Still need help getting started...or wrapping up?
How about an example (or three)?

When Ken's mother passed away, he found comfort in this note every time he read it, even though his friend Connie had never met his mother.

Ken,

I was so sorry to learn from Paul this morning that your mom had passed away. I know that your heart is heavy now, but I'm glad that you had the opportunity to be with her and to let her feel your love before she passed. Though she will be greatly missed, you will always have a special place in your heart for her, a place that only a mother and son can share.

God bless her and keep her close, and may you and your family be comforted by the love surrounding you.

Big hugs to you,

Connie

Although Deb only met Katie's sister briefly, she was able to share this sweet memory.

Dear Katie,

I'm sorry to hear about the loss of your sister. I'll never forget her warm smile and gracious hospitality at your beautiful birthday party.
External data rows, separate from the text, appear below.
import Literature.AlgebraicTopology.SingularHomology.LocalCapProduct
import Literature.AlgebraicTopology.SingularHomology.RelativeCochainsMaps
import Literature.AlgebraicTopology.SingularHomology.CechCapProduct
import HarnessLib

/-!
# The cap product `Hᵖ(X | K) ⊗ Hₙ(X | K) → H_q(U)` of Poincaré duality for noncompact manifolds

A. Hatcher, *Algebraic Topology* (2002), §3.3, pp. 239–240 and p. 245: the relative cap product
`H_k(X, A; R) × H^l(X, A; R) → H_{k-l}(X; R)` ("using … the relative cochain group `C^l(X, A; R)`
… the cap product `C_k(X; R) × C^l(X; R) → C_{k-l}(X; R)` … induces
`C_k(X, A; R) × C^l(X, A; R) → C_{k-l}(X; R)`"), and, for `K ⊆ L` compact in a manifold `M`, the
diagram on p. 245 defining the duality map `D_M : H^k_c(M; R) → H_{n-k}(M; R)`,
`φ ↦ μ_K ⌢ φ` for `φ ∈ H^k(M | K; R) = H^k(M, M - K; R)`, with its compatibility
`μ_K ⌢ x = μ_L ⌢ i^*(x)` ("by the naturality of cap product"), and proof of Lemma 3.36 (p. 246):
for `K ⊆ U` open, `μ_K ⌢ φ` is computed in `H_{n-k}(U)` by capping a representative of `μ_K`
made of chains in `U` ("via barycentric subdivision").

For the tree's concrete singular chains (`csingularChainComplex`, `SingularChainsConcrete.lean`),
its local homology `Hₙ(X | K) = Hₙ(C(X)/C(X ∖ K))` (`clocalHomology`, `LocalHomology.lean`), its
relative function cochains `Cᵖ(X, X ∖ K)` (`relCochains`, `relSingularCohomology`,
`RelativeCochains.lean`) and the Alexander–Whitney cap `ccapChain` with its boundary formula
(`RelativeCapProduct.lean`, `LocalCapProduct.lean`), this file constructs, for `K ⊆ W` with `K`
closed and `W` open:

* `capcSmall` — the class in `H_q(C(W))` of `x ⌢ φ` for a `W`-small relative cycle `x` of
  `(X, X ∖ K)` and a cochain `φ` vanishing on the simplices of `X ∖ K` that is a cocycle on
  `W`-small simplices: `x ⌢ φ` is a chain of `W` and a CYCLE, since `∂x ⌢ φ = 0` (`∂x` lies in
  `X ∖ K` where `φ` vanishes) — independent of the representative (`capcSmall_eq_of_relCls_eq`),
  zero on relative coboundaries (`capcSmall_eq_zero_of_coboundary`), additive;
* `capc hK hW hKW h hφ hφK α ∈ H_q(C(W))` — **`α ⌢ φ` for `α ∈ Hₙ(X | K)`** (a `W`-small
  representative exists by excision / small chains, `clocalHomology.exists_small_relCls_eq`);
* `capcH … α : Hᵖ(X, X ∖ K; R) →ₗ[R] H_q(C(W); M)` — **the map `φ ↦ α ⌢ φ` on relative
  cohomology** `Hᵖ(X, X ∖ K; R) = Hᵖ(relCochainComplex R R Kᶜ)` (= `relSingularCohomology R R X Kᶜ p`
  by definition; Hatcher p. 245, the rows of the diagram defining `D_M`), with its value on classes
  (`capcH_homologyCls`);
* naturality: in the compact set, `(α|_K) ⌢ φ = α ⌢ (ext φ)` for `K ⊆ L`, `α ∈ Hₙ(X | L)`,
  `φ ∈ Hᵖ(X | K)` (`capc_res`, `capcH_res` — Hatcher p. 245, "`μ_K ⌢ x = μ_L ⌢ i^*(x)`"); in the
  open set, `incl_* (α ⌢ φ)_W = (α ⌢ φ)_{W'}` for `W ⊆ W'` (`homologyMap_incl_capc`).

Everything is proved; no named facts. This is the first file of the tree's formalisation of
Poincaré duality for noncompact manifolds (Hatcher Thm. 3.35).

## References

* A. Hatcher, *Algebraic Topology*, CUP 2002, §3.3 pp. 239–240 (relative cap products, boundary
  formula), p. 245 (the duality map `D_M`), Lemma 3.36 (p. 246). [HatcherAT2002]
-/

noncomputable section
I know that nothing anyone can say will take away the pain of your loss, but I am here to talk - or listen. I will give you a call next week.

Deepest sympathy,

Deb

When Brenda's husband died unexpectedly, she was comforted by Kelly's memories of him as well as her specific offers of support.

Dear Brenda,

I just heard about Glenn's passing, and I want to let you know that I am deeply sorry for your loss. Glenn was a great father who set an excellent example. I'll never forget his willingness to coach soccer. The boys will always remember him as a strong leader who cheered them on, promoted sportsmanship and liked to have fun.

If you need someone to help with errands, I am available most evenings. I'd also like to extend an invitation to Emma and Josh to go skating next month. I'll call next week to set up a date.

In the meantime, know that I'll be praying for you and your family. If you need to talk, don't hesitate to pick up the phone and call me.